While there are possibly noble goals behind your suggestion, in practise this puts anyone outside the mainstream in the category of “other,” people to be managed separately. I’ll leave to your imagination how much work is often put into supporting these “other” assignments and how up-to-date they’re kept va the mainstream.

> Complaining about this is like me complaining about people drinking milk since I’m lactose intolerant.

If this is genuinely your approach, you are being part of the problem; if taking a step back to reassess feels like too much work, I’d encourage you to explore why it feels that way, what emotions is this bringing up internally?




I think "everyone gets the exact same test" is a whole level of hell worse than "everyone gets a test that makes sense for their abilities and goals"

Are you just concerned about the administration side of things?

I think the GP here has a pretty reasonable outlook here

"Some people can't do some things the same way as others and that's ok, people are different"

Is the vibe I got from that post


Either the test must be the same for everybody or it is not a meaningful signal.
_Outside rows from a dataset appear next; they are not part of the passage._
import Summits.HodgeConjecture.HodgeConjecture.Theorems.Ring2AbelianAllAndreLeraySplitting
import Summits.HodgeConjecture.HodgeConjecture.Theorems.Ring2AbelianAllAndreFibreClassExtremeDegrees
import Literature.AlgebraicGeometry.HodgeTheory.ComplexGysinHodgeType
import HarnessLib

/-!
# Ring 2 · sub-cell AbelianAll (ALL ABELIAN VARIETIES), André axis, part XXXVII-a — THE `θ_N`-WEIGHTS ARE ORTHOGONAL FOR THE
# POINCARÉ PAIRING: `ν^*` acts as `N^{2d}` on `H^{2d+2}(𝒳)`, classes of weights `Nʲ`, `N^{j'}` pair to zero unless `j + j' = 2d`,
# and the polarisation has an algebraic TOP-WEIGHT representative `η₀` (`ν^* η₀ = N² η₀`, same fibre classes)

HONEST FRAMING (page 1, verbatim): **research route, not a corollary; conditional on HC_CM plus one named
minimal statement.** Cell line: research route conditional on HC_CM; not a corollary; Q11.4-sentence-2
already refuted in dim ≥ 3. Nothing in this file proves a case of the Hodge conjecture for an abelian variety; `HC_CM` does not occur in
this file; item `Theses.RankFourFaces.CMToAbelian` (stmt-16267) OPEN and not closed here. Seat `pub-hodge-ring2-ab-andre-2`, gen 29;
brief (iii) "attack `B_min`: … the auxiliary varieties are not abelian" — part XXXVII derives the MIDDLE relative Lefschetz block (ρ) of
ring2-b05's `B⋆(𝒳)` assembly (parts XXXVI-e/f left exactly this block displayed) from the fibre square, by weights. This file is the
linear algebra of the weights against Poincaré duality on the total space.

## What is proved (theorems only; no definition, no named fact, no sorry; `HC_CM` absent)

Let `f : 𝒳 ⟶ S` be a compact pencil of abelian `d`-folds, `t` a point, `ν` an `S`-endomorphism charted by `N · 𝟙_A` on the fibres
(parts XXV–XXVI: `ν^*` acts on `H^{k+2}(𝒳)` with the three weights `N^{k+2}, N^{k+1}, Nᵏ` — top / middle / bottom Leray piece).

* §1 `mem_range_complexGysin_top` — `H^{2d+2}(𝒳) = j_{t*} H^{2d}(X_t)` (the top degree is a line and `j_{t*} j_t^*` is non-zero on it, part XI);
  **`map_top_eq_smul`** — `ν^* ω = N^{2d} · ω` for every `ω ∈ H^{2d+2}(𝒳(ℂ); ℂ)` (the bottom weight of the top degree, (gysFib)).
* §2 **`cupProduct_eq_zero_of_weights`** — WEIGHT ORTHOGONALITY: if `ν^* y = Nʲ y`, `ν^* y' = N^{j'} y'` in complementary degrees
  `k + k' = 2d + 2` and `j + j' ≠ 2d`, then `y ∪ y' = 0` (`ν^*` is a ring homomorphism and acts as `N^{2d}` on the top degree; `N ≥ 2`);
  `cupPairing_eq_zero_of_weights` (the same for `⟨y ∪ y', [𝒳(ℂ)]⟩`); `eq_zero_of_weight_of_forall` — a class of weight `Nʲ` in `H^{k+2}`
  orthogonal to the classes of weight `N^{2d-j}` in the complementary degree is zero (the partner degree splits into its three weights, part XXXVI-b,
  and the Poincaré pairing is perfect).
* §3 **`exists_topWeight_polarization`** — an ALGEBRAIC, RATIONAL class `η₀ ∈ H²(𝒳(ℂ); ℂ)` of EXACT top weight (`ν^* η₀ = N² η₀`) whose
  restriction to every fibre is the polarisation of part XII (`j_s^* η₀ = j_s^* K`, a polarisation class of `X_s`): `η₀ = e₀ K` for the top Leray
  idempotent of part XXXVI-b (algebraic, rational, `j_t^* e₀ = j_t^*`; the defect `e₀ K − K` dies on `X_t`, hence on every fibre, part X-c);
  `map_cupProduct_of_weights` — `ν^*(x ∪ y) = N^{a+b} (x ∪ y)` for `ν^* x = Nᵃ x`, `ν^* y = Nᵇ y` (so `L_{η₀}` raises weights by exactly `2`).

## Honest status

Per-pencil linear algebra for a GIVEN fibrewise multiplication (θ∀ stays displayed); no node is born; nothing is minimal; nothing here is
progress on `HC_AV` by itself; N104 untouched. Consumers: parts XXXVII-b…f (selection rules of relative correspondences, the middle block).

References: Kleiman1968AlgebraicCycles (§1.3 p. 374: `[n]^*` weights); DeningerMurre1991 (Thm. 3.1); Kunnemann1993 (Thm. 3.1);
HatcherAT2002 (§3.3 Prop. 3.38, Thm. 3.26); FultonYoungTableaux1997 (App. B §B.1 (5)–(6)); MumfordAV1970 (§19); Milne2020HodgeClassesAV (proof of Prop. 1).
-/

noncomputable section

set_option linter.dupNamespace false

namespace Summit.HodgeConjecture.HodgeConjecture.Ring2.AbelianAll

open CategoryTheory AlgebraicGeometry
open Literature.AlgebraicGeometry Literature.AlgebraicGeometry.Motives
open Literature.AlgebraicGeometry.HodgeTheory
open Literature.AlgebraicTopology.SingularHomology (singularCohomology cupProduct cupProduct_map cupPairing cupPairing_apply)
open Summit.HodgeConjecture.HodgeConjecture.Theorems (deg_fiberGysin_aux)

variable {𝒳 S : SchemeOver ℂ} {d : ℕ} {f : 𝒳 ⟶ S}

section Weights

/-- `𝐆[hf, s, k]` — `j_{s*} : Hᵏ(X_s(ℂ); ℂ) → H^{k+2}(𝒳(ℂ); ℂ)`, the tree's `complexGysin` of the fibre inclusion for the complex orientations
(display notation of part XXXVI-b, not a definition). [cite: FultonYoungTableaux1997, Appendix B §B.1 (5)] -/
local notation3 (prettyPrint := false) "𝐆[" hf ", " s ", " k "]" =>
  complexGysin complexOrientationFamily (IsCompactAbelianPencil.isSmoothProjective_fiberOver hf s)
    (IsCompactAbelianPencil.isSmoothProjective_total hf) (fiberι f s) (deg_fiberGysin_aux k d)

/-! ## §1 The top degree: `H^{2d+2}(𝒳) = j_{t*} H^{2d}(X_t)` and `ν^* = N^{2d}` there -/

/-- **Every top-degree class of the total space is a Gysin image from the fibre**: `H^{2d+2}(𝒳(ℂ); ℂ)` is a line (the tree's
`exists_eq_smul_of_top`) containing the non-zero `j_{t*} j_t^* x` of part XI (`exists_fiberGysin_map_fiberι_top_ne_zero`).
[cite: HatcherAT2002, §3.3 Thm. 3.26 and Prop. 3.38] [cite: FultonYoungTableaux1997, Appendix B §B.1 (5)–(6)] -/
theorem mem_range_complexGysin_top (hf : IsCompactAbelianPencil f d) (t : ComplexPoints S) (ω : complexBetti 𝒳 (2 * d + 2)) :
    ω ∈ LinearMap.range 𝐆[hf, t, 2 * d] := by
  obtain ⟨x, hx⟩ := exists_fiberGysin_map_fiberι_top_ne_zero hf t
  obtain ⟨c, hc⟩ := exists_eq_smul_of_top complexOrientationFamily hf.isSmoothProjective_total hx ω
  refine ⟨c • complexBetti.map (fiberι f t) (2 * d) x, ?_⟩
  rw [map_smul, hc]
  rfl

/-- **`ν^*` ACTS AS `N^{2d}` ON THE TOP DEGREE `H^{2d+2}(𝒳(ℂ); ℂ)`** for an `S`-endomorphism `ν` charted by `N · 𝟙_A` on the fibre `X_t`:
every top class is `j_{t*} x` (§1) and `ν^* j_{t*} x = N^{2d} j_{t*} x` for `x ∈ H^{2d}(X_t)` ((gysFib) from the chart, part XXVI-c
`gysinWeight_of_chart`). Print: `θ_N` acts on `H²(S, R^{2d} f_*)` as `N^{2d}`. [cite: Kleiman1968AlgebraicCycles, §1.3 (p. 374)]
[cite: DeningerMurre1991, Thm. 3.1] [cite: MumfordAV1970, §19] -/
theorem map_top_eq_smul (hf : IsCompactAbelianPencil f d) (t : ComplexPoints S) (ν : 𝒳 ⟶ 𝒳) (hν : ν ≫ f = f) (N : ℕ)
    (hθt : ∃ (νs : fiberOver f t ⟶ fiberOver f t) (A : AbelianVariety ℂ) (e : A.X ≅ fiberOver f t),
      νs ≫ fiberι f t = fiberι f t ≫ ν ∧ e.hom ≫ νs = (N • 𝟙 A).hom.hom.hom ≫ e.hom)
    (ω : complexBetti 𝒳 (2 * d + 2)) :
    complexBetti.map ν (2 * d + 2) ω = ((N : ℂ) ^ (2 * d)) • ω := by
  obtain ⟨y, rfl⟩ := mem_range_complexGysin_top hf t ω
  exact gysinWeight_of_chart hf t ν hν N hθt (2 * d) (2 * d + 2) (deg_fiberGysin_aux (2 * d) d) y

/-! ## §2 Weight orthogonality for the Poincaré pairing -/

/-- **`ν^*(x ∪ y) = N^{a+b} (x ∪ y)` for classes of weights `Nᵃ`, `Nᵇ`** (`ν^*` is a ring homomorphism). In particular cup product with
a class of exact weight `N²` raises weights by exactly `2`. [cite: HatcherAT2002, §3.2 Prop. 3.10] -/
theorem map_cupProduct_of_weights (ν : 𝒳 ⟶ 𝒳) (N : ℕ) {k k' m a b : ℕ} (hkk : k + k' = m)
    {x : complexBetti 𝒳 k} {y : complexBetti 𝒳 k'} (hx : complexBetti.map ν k x = ((N : ℂ) ^ a) • x)
    (hy : complexBetti.map ν k' y = ((N : ℂ) ^ b) • y) :
    complexBetti.map ν m (cupProduct hkk x y) = ((N : ℂ) ^ (a + b)) • cupProduct hkk x y := by
  rw [cupProduct_map]
  change cupProduct hkk (complexBetti.map ν k x) (complexBetti.map ν k' y) = _
  rw [hx, hy, LinearMap.map_smul₂, map_smul, smul_smul, ← pow_add]

/-- **WEIGHT ORTHOGONALITY.** For an `S`-endomorphism `ν` charted by `N · 𝟙_A` on the fibre `X_t` (`N ≥ 2`) and classes `y ∈ Hᵏ(𝒳)`,
`y' ∈ H^{k'}(𝒳)` of complementary degrees `k + k' = 2d + 2` with `ν^* y = Nʲ y`, `ν^* y' = N^{j'} y'` and `j + j' ≠ 2d`: **`y ∪ y' = 0`.**
Indeed `ν^*(y ∪ y') = N^{j+j'} (y ∪ y')` and `ν^*` acts as `N^{2d}` on the top degree (§1). Print: the `[×N]`-eigenspaces `Hⁱ(S, Rʲ f_*)` are
Poincaré dual to `H^{2-i}(S, R^{2d-j} f_*)`. [cite: Kleiman1968AlgebraicCycles, §1.3 (p. 374)] [cite: DeningerMurre1991, Thm. 3.1]
[cite: HatcherAT2002, §3.3 Prop. 3.38] -/
theorem cupProduct_eq_zero_of_weights (hf : IsCompactAbelianPencil f d) (t : ComplexPoints S) (ν : 𝒳 ⟶ 𝒳) (hν : ν ≫ f = f) {N : ℕ} (hN : 2 ≤ N)
    (hθt : ∃ (νs : fiberOver f t ⟶ fiberOver f t) (A : AbelianVariety ℂ) (e : A.X ≅ fiberOver f t),
      νs ≫ fiberι f t = fiberι f t ≫ ν ∧ e.hom ≫ νs = (N • 𝟙 A).hom.hom.hom ≫ e.hom)
    {k k' j j' : ℕ} (hkk : k + k' = 2 * d + 2) (hjj : j + j' ≠ 2 * d)
    {y : complexBetti 𝒳 k} {y' : complexBetti 𝒳 k'} (hy : complexBetti.map ν k y = ((N : ℂ) ^ j) • y)
    (hy' : complexBetti.map ν k' y' = ((N : ℂ) ^ j') • y') :
    cupProduct hkk y y' = 0 := by
  have h₁ := map_cupProduct_of_weights ν N hkk hy hy'
  have h₂ := map_top_eq_smul hf t ν hν N hθt (cupProduct hkk y y')
  rw [h₁] at h₂
  have h : ((N : ℂ) ^ (j + j') - (N : ℂ) ^ (2 * d)) • cupProduct hkk y y' = 0 := by
    rw [sub_smul, h₂, sub_self]
  exact (smul_eq_zero.1 h).resolve_left (sub_ne_zero.2 (natCast_pow_ne_pow hN hjj))

/-- Weight orthogonality in the pairing form: `⟨y ∪ y', [𝒳(ℂ)]⟩ = 0` for weights `Nʲ`, `N^{j'}` with `j + j' ≠ 2d`.
[cite: Kleiman1968AlgebraicCycles, §1.3 (p. 374)] [cite: HatcherAT2002, §3.3 Prop. 3.38] -/
theorem cupPairing_eq_zero_of_weights (hf : IsCompactAbelianPencil f d) (t : ComplexPoints S) (ν : 𝒳 ⟶ 𝒳) (hν : ν ≫ f = f) {N : ℕ} (hN : 2 ≤ N)
    (hθt : ∃ (νs : fiberOver f t ⟶ fiberOver f t) (A : AbelianVariety ℂ) (e : A.X ≅ fiberOver f t),
      νs ≫ fiberι f t = fiberι f t ≫ ν ∧ e.hom ≫ νs = (N • 𝟙 A).hom.hom.hom ≫ e.hom)
    {k k' j j' : ℕ} (hkk : k + k' = 2 * (d + 1)) (hjj : j + j' ≠ 2 * d)
    {y : complexBetti 𝒳 k} {y' : complexBetti 𝒳 k'} (hy : complexBetti.map ν k y = ((N : ℂ) ^ j) • y)
    (hy' : complexBetti.map ν k' y' = ((N : ℂ) ^ j') • y') :
    cupPairing (complexOrientationFamily hf.isSmoothProjective_total) hkk y y' = 0 := by
  rw [cupPairing_apply, cupProduct_eq_zero_of_weights hf t ν hν hN hθt (by omega) hjj hy hy', map_zero, LinearMap.zero_apply]

/-- **A class of weight `Nʲ` orthogonal to the weight `N^{2d-j}` of the complementary degree is zero.** For `y ∈ H^{k+2}(𝒳)` with
`ν^* y = Nʲ y` and `k' + 2` the complementary degree (`k + k' + 4 = 2d + 2`, `k' ≤ 2d`): if `⟨y ∪ z, [𝒳]⟩ = 0` for every `z ∈ H^{k'+2}(𝒳)` of
weight `N^{2d-j}` (`j ≤ 2d`), then `y = 0` — every `z` splits into its three weights (part XXXVI-b), the two of weight `≠ N^{2d-j}` pair to zero
with `y` (§2), and the Poincaré pairing is perfect (the tree's `eq_zero_of_forall_cupPairing_eq_zero`). [cite: HatcherAT2002, §3.3 Prop. 3.38]
[cite: DeningerMurre1991, Thm. 3.1] -/
theorem eq_zero_of_weight_of_forall (hf : IsCompactAbelianPencil f d) (t : ComplexPoints S) (ν : 𝒳 ⟶ 𝒳) (hν : ν ≫ f = f) {N : ℕ} (hN : 2 ≤ N)
    (hθ : ∀ s : ComplexPoints S, ∃ (νs : fiberOver f s ⟶ fiberOver f s) (A : AbelianVariety ℂ) (e : A.X ≅ fiberOver f s),
      νs ≫ fiberι f s = fiberι f s ≫ ν ∧ e.hom ≫ νs = (N • 𝟙 A).hom.hom.hom ≫ e.hom)
    {k k' j : ℕ} (hkk : k + 2 + (k' + 2) = 2 * (d + 1)) (hk' : k' ≤ 2 * d) (hj : j ≤ 2 * d)
    {y : complexBetti 𝒳 (k + 2)} (hy : complexBetti.map ν (k + 2) y = ((N : ℂ) ^ j) • y)
    (horth : ∀ z : complexBetti 𝒳 (k' + 2), complexBetti.map ν (k' + 2) z = ((N : ℂ) ^ (2 * d - j)) • z →
      cupPairing (complexOrientationFamily hf.isSmoothProjective_total) hkk y z = 0) :
    y = 0 := by
  refine eq_zero_of_forall_cupPairing_eq_zero complexOrientationFamily hf.isSmoothProjective_total hkk fun z ↦ ?_
  obtain ⟨e₀, e₁, e₂, -, -, hsum, hwt, -⟩ := exists_leraySplitting hf t ν hν hN hθ hk'
  obtain ⟨h₀, h₁, h₂⟩ := hwt z
  -- a component either has the dual weight (then `horth`) or pairs to zero with `y` (§2)
  have hcomp : ∀ (m : ℕ) (w : complexBetti 𝒳 (k' + 2)), complexBetti.map ν (k' + 2) w = ((N : ℂ) ^ m) • w →
      cupPairing (complexOrientationFamily hf.isSmoothProjective_total) hkk y w = 0 := by
    intro m w hw
    by_cases hm : j + m = 2 * d
    · have hm' : m = 2 * d - j := by omega
      subst hm'
      exact horth w hw
    · exact cupPairing_eq_zero_of_weights hf t ν hν hN (hθ t) hkk hm hy hw
  rw [← hsum z, map_add, map_add, hcomp _ _ h₀, hcomp _ _ h₁, hcomp _ _ h₂, add_zero, add_zero]

/-! ## §3 An algebraic polarisation of exact top weight -/

/-- **AN ALGEBRAIC, RATIONAL POLARISATION OF EXACT TOP WEIGHT.** For a compact pencil of abelian `d`-folds with an `S`-endomorphism `ν`
charted by `N · 𝟙_A` on every fibre (`N ≥ 2`) there is `η₀ ∈ H²(𝒳(ℂ); ℂ)` with: `η₀ ∈ N¹H²(𝒳)` (algebraic), `η₀` rational,
**`ν^* η₀ = N² · η₀`**, and `j_s^* η₀` a polarisation class of EVERY fibre `X_s` (indeed `j_s^* η₀ = j_s^* K` for the global algebraic
polarisation `K` of part XII). Construction: `η₀ = e₀ K` for the top Leray idempotent `e₀` of part XXXVI-b at `t` (algebraic and rational, so is
`e₀ K`; `j_t^*(e₀ K − K) = 0`, and a class dying on one fibre dies on all, part X-c). Print: replace an ample class by its component in
`H⁰(S, R² f_*)` under the `[×N]`-splitting. [cite: DeningerMurre1991, Thm. 3.1] [cite: Kunnemann1993, Thm. 3.1 and §2]
[cite: VoisinHodgeII2003, §9.2.4 Prop. 9.21] -/
theorem exists_topWeight_polarization (hf : IsCompactAbelianPencil f d) (t : ComplexPoints S) (ν : 𝒳 ⟶ 𝒳) (hν : ν ≫ f = f) {N : ℕ} (hN : 2 ≤ N)
    (hθ : ∀ s : ComplexPoints S, ∃ (νs : fiberOver f s ⟶ fiberOver f s) (A : AbelianVariety ℂ) (e : A.X ≅ fiberOver f s),
      νs ≫ fiberι f s = fiberι f s ≫ ν ∧ e.hom ≫ νs = (N • 𝟙 A).hom.hom.hom ≫ e.hom) :
    ∃ η₀ : complexBetti 𝒳 2, η₀ ∈ algebraicClasses 𝒳 1 ∧ IsRationalClass η₀ ∧
      complexBetti.map ν 2 η₀ = ((N : ℂ) ^ 2) • η₀ ∧
      (∃ K : complexBetti 𝒳 2, K ∈ algebraicClasses 𝒳 1 ∧ IsRationalClass K ∧
        (∀ s : ComplexPoints S, IsPolarizationClass d (fiberOver f s) (complexBetti.map (fiberι f s) 2 K)) ∧
        ∀ s : ComplexPoints S, complexBetti.map (fiberι f s) 2 η₀ = complexBetti.map (fiberι f s) 2 K) ∧
      ∀ s : ComplexPoints S, IsPolarizationClass d (fiberOver f s) (complexBetti.map (fiberι f s) 2 η₀) := by
  obtain ⟨K, hKalg, hKrat, hKs⟩ := exists_algebraic_globalPolarization hf
  obtain ⟨e₀, e₁, e₂, ⟨alg₀, -, -⟩, hrat, -, hwt, hidem, -, hfib, -, -, hfix⟩ :=
    exists_leraySplitting hf t ν hν hN hθ (k := 0) (Nat.zero_le _)
  have hK2 : complexBetti.map (fiberι f t) (0 + 2) (e₀ K) = complexBetti.map (fiberι f t) (0 + 2) K := (hfib K).1
  -- the defect dies on `X_t`, hence on every fibre
  have hdef : ∀ s : ComplexPoints S, complexBetti.map (fiberι f s) 2 (e₀ K) = complexBetti.map (fiberι f s) 2 K := by
    intro s
    have h0 : complexBetti.map (fiberι f t) 2 (e₀ K - K) = 0 := by
      rw [map_sub, sub_eq_zero]
      exact hK2
    have hs := map_fiberι_eq_zero_of_eq_zero hf h0 s
    rwa [map_sub, sub_eq_zero] at hs
  have halg : e₀ K ∈ algebraicClasses 𝒳 1 :=
    map_mem_algebraicClasses_of_isAlgebraicCorrespondence hf.isSmoothProjective_total hf.isSmoothProjective_total
      (p := 1) (q := 1) alg₀ hKalg
  refine ⟨e₀ K, halg, (hrat K hKrat).1, ?_, ⟨K, hKalg, hKrat, hKs, hdef⟩, fun s ↦ ?_⟩
  · exact ((hfix (e₀ K)).1).1 (hidem K).1
  · rw [hdef s]
    exact hKs s

end Weights

end Summit.HodgeConjecture.HodgeConjecture.Ring2.AbelianAll

end
import Summits.CriticalPhenomena.PercolationContinuityZ3.Theorems.PercNearOneGluingNoHeavyLowerTailKNGoodGMgcCert
import Summits.CriticalPhenomena.PercolationContinuityZ3.Theorems.PercNearOneGluingNoHeavyLowerTailSBTensKronDigits
import HarnessLib

/-!
# THEOREM B certificates — FAST evaluation of the trilinear checks by Kronecker packing
# (`NoHeavyLowerTail` cell, stmt-CriticalPhenomena-4575; prover `prim-hp-2`, gen 17)

Support file (`--supports stmt-CriticalPhenomena-4575`).  Computable definitions + soundness; no named facts, no sorries.
`KNGoodGMgc.checkTri j r ad` (`…KNGoodGMgcCert`) asks for all 4¹² scaled-Bernstein coefficients of the trilinear slack
`G·u·v − X·v·w − Y·u·w` to be `≥ 0`; evaluating it by list convolution costs ≈ 2·10⁹ interpreted leaf operations.  `fastTri j r ad`
computes the SAME Boolean through `…SBTensKron`: the Kronecker encodings of the six degree-one factors (twelve-bit vertex functions),
nine big-integer products, the offset, and the recursive digit test — `checkTri_of_fastTri : fastTri j r ad = true → checkTri j r ad = true`
(leaf bounds `|G|,|X|,|Y| ≤ 2`, `u,v,w ∈ {0,1}` are part of the check; the a-priori bound on the slack's coefficients is `3·2²⁴ < 2³¹`, slot
width `32`).  Customers: `…KNGoodGMgcCertTri*` (`native_decide`, seconds per condition).
-/

namespace Summit.CriticalPhenomena.PercolationContinuityZ3.Theorems

namespace KNGoodGMgc

open SBTens

/-- Slot width of the Kronecker packing (bits). [this work] -/
def BW : ℕ := 32

/-- The packed trilinear check: input leaf bounds + digit test of the packed slack. [this work] -/
def fastTri (j r : ℕ) (ad : Bool) : Bool :=
  let tG : Tens 12 := lift (ofFn 11 (facG j r ad))
  let tX : Tens 12 := lift (ofFn 11 (facX j r ad))
  let tY : Tens 12 := lift (ofFn 11 (facY j r))
  let tU : Tens 12 := ofFn 12 (qHat (facU j ad))
  let tV : Tens 12 := ofFn 12 (qHat (facV j))
  let tW : Tens 12 := ofFn 12 (qHat (facW j ad))
  let eU := ienc BW 12 tU
  let eV := ienc BW 12 tV
  let eW := ienc BW 12 tW
  let N : ℤ := ienc BW 12 tG * (eU * eV) - ienc BW 12 tX * (eV * eW) - ienc BW 12 tY * (eU * eW) + off BW 12
  bndB 2 12 tG && (bndB 2 12 tX && (bndB 2 12 tY && (bndB 1 12 tU && (bndB 1 12 tV && (bndB 1 12 tW &&
    dec BW 12 N.toNat)))))

/-- Shape and leaf bound of a product `P · (Q · Q')` of a lifted eleven-bit factor with two twelve-bit factors. [this work] -/
theorem pqq_bnd (f g h : Cfg → ℤ) (RP : ℕ) (hf : bnd RP 12 (lift (ofFn 11 f))) (hg : bnd 1 12 (ofFn 12 g))
    (hh : bnd 1 12 (ofFn 12 h)) :
    WF 12 (2 :: List.replicate 11 3) (mul 12 (lift (ofFn 11 f)) (mul 12 (ofFn 12 g) (ofFn 12 h))) ∧
      bnd (RP * 2 ^ 23) 12 (mul 12 (lift (ofFn 11 f)) (mul 12 (ofFn 12 g) (ofFn 12 h))) ∧
        ienc BW 12 (mul 12 (lift (ofFn 11 f)) (mul 12 (ofFn 12 g) (ofFn 12 h))) =
          ienc BW 12 (lift (ofFn 11 f)) * (ienc BW 12 (ofFn 12 g) * ienc BW 12 (ofFn 12 h)) := by
  have wq := WF_ofFn 12 g
  have wq' := WF_ofFn 12 h
  have wp : WF 12 (0 :: List.replicate 11 1) (lift (ofFn 11 f)) := WF_lift 11 _ _ (WF_ofFn 11 f)
  have wqq : WF 12 (List.replicate 12 2) (mul 12 (ofFn 12 g) (ofFn 12 h)) := by
    simpa using (mul_spec 12 _ _ _ _ (by simp) (by simp) wq wq').1
  have bqq : bnd (2 ^ 12) 12 (mul 12 (ofFn 12 g) (ofFn 12 h)) := by
    have := bnd_mul 12 _ 1 1 _ _ wq hg hh
    have e : 1 * 1 * lenProd (List.replicate 12 1) = 2 ^ 12 := by decide
    rw [e] at this; exact this
  refine ⟨?_, ?_, ?_⟩
  · simpa [List.replicate] using (mul_spec 12 _ _ _ _ (by simp) (by simp) wp wqq).1
  · have := bnd_mul 12 _ RP (2 ^ 12) _ _ wp hf bqq
    have e : RP * 2 ^ 12 * lenProd (0 :: List.replicate 11 1) = RP * 2 ^ 23 := by simp [lenProd]; ring
    rw [e] at this; exact this
  · rw [ienc_mul BW 12 _ _ _ _ (by simp) (by simp) wp wqq, ienc_mul BW 12 _ _ _ _ (by simp) (by simp) wq wq']

/-- **The packed check implies the convolution check.** [this work] -/
theorem checkTri_of_fastTri (j r : ℕ) (ad : Bool) (h : fastTri j r ad = true) : checkTri j r ad = true := by
  simp only [fastTri, Bool.and_eq_true] at h
  obtain ⟨bG, bX, bY, bU, bV, bW, hdec⟩ := h
  obtain ⟨w1, b1, e1⟩ := pqq_bnd (facG j r ad) (qHat (facU j ad)) (qHat (facV j)) 2 bG bU bV
  obtain ⟨w2, b2, e2⟩ := pqq_bnd (facX j r ad) (qHat (facV j)) (qHat (facW j ad)) 2 bX bV bW
  obtain ⟨w3, b3, e3⟩ := pqq_bnd (facY j r) (qHat (facU j ad)) (qHat (facW j ad)) 2 bY bU bW
  have w12 := (sub_spec 12 _ _ _ w1 w2).1
  have b12 := bnd_sub 12 _ _ _ _ b1 b2
  have wS : WF 12 (2 :: List.replicate 11 3) (slackTri j r ad) := (sub_spec 12 _ _ _ w12 w3).1
  have bS : bnd (2 * 2 ^ 23 + 2 * 2 ^ 23 + 2 * 2 ^ 23) 12 (slackTri j r ad) := bnd_sub 12 _ _ _ _ b12 b3
  have eS : ienc BW 12 (slackTri j r ad) =
      ienc BW 12 (lift (ofFn 11 (facG j r ad))) * (ienc BW 12 (ofFn 12 (qHat (facU j ad))) * ienc BW 12 (ofFn 12 (qHat (facV j))))
        - ienc BW 12 (lift (ofFn 11 (facX j r ad))) * (ienc BW 12 (ofFn 12 (qHat (facV j))) * ienc BW 12 (ofFn 12 (qHat (facW j ad))))
        - ienc BW 12 (lift (ofFn 11 (facY j r))) * (ienc BW 12 (ofFn 12 (qHat (facU j ad))) * ienc BW 12 (ofFn 12 (qHat (facW j ad)))) := by
    rw [slackTri, ienc_sub BW 12 _ _ _ w12 w3, ienc_sub BW 12 _ _ _ w1 w2, e1, e2, e3]
  have hds : ∀ d ∈ (2 :: List.replicate 11 3 : List ℕ), d ≤ 3 := by decide
  have hR : ((2 * 2 ^ 23 + 2 * 2 ^ 23 + 2 * 2 ^ 23 : ℕ) : ℤ) + 1 ≤ 2 ^ (BW - 1) := by norm_num [BW]
  have hB : 1 ≤ BW := by norm_num [BW]
  rw [← eS] at hdec
  exact dec_sound BW _ hB hR 12 _ (slackTri j r ad) wS hds bS hdec

end KNGoodGMgc

end Summit.CriticalPhenomena.PercolationContinuityZ3.Theorems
Yes. But there will always be an obscure case you can’t cover. Let’s say a test is written. Someone can’t write, but can dictate answers. Is it still the same test or not?

On the other hand, how far can society tip-tap around such alternative takes? Could he go study in a field where hand writing is expected and society would still be forced to adapt?


> in practise this puts anyone outside the mainstream in the category of “other,” people to be managed separately.

So what ? This is literally the case. The commenter has to be managed separately


The commenter (rightly or wrongly) is -I think- suggesting that assignments etc should be from the outset be designed to be accessible in their original form for everyone, and not just "okay, this works for 90% of people, lets worry about the rest separately".

An example I have personally is when designing board games I now have internalised to never just use colour to communicate anything. Never solid colour which can be difficult to determine by the colour-blind, but different colours have different stripes or patterns embedded in them. So if you can't see the colour, you can recognise the stripe spacing, if you can't see the stripe spacing due to low visual-acuity, you can see the colour... and ideally different textures for the blind. (not pratical as it would wear off in the shuffling, but the idea is there).


But an assigment cannot be accessible to everyone by definition. You can't have a vision-based test accessible to a blind person as you can't have a sound-based test accessible to a deaf person.


So I'm not a disability advocate, but I did date someone who was so I was immersed in it, but never having studied it so take my answer as a best effort trying to piece together from memories.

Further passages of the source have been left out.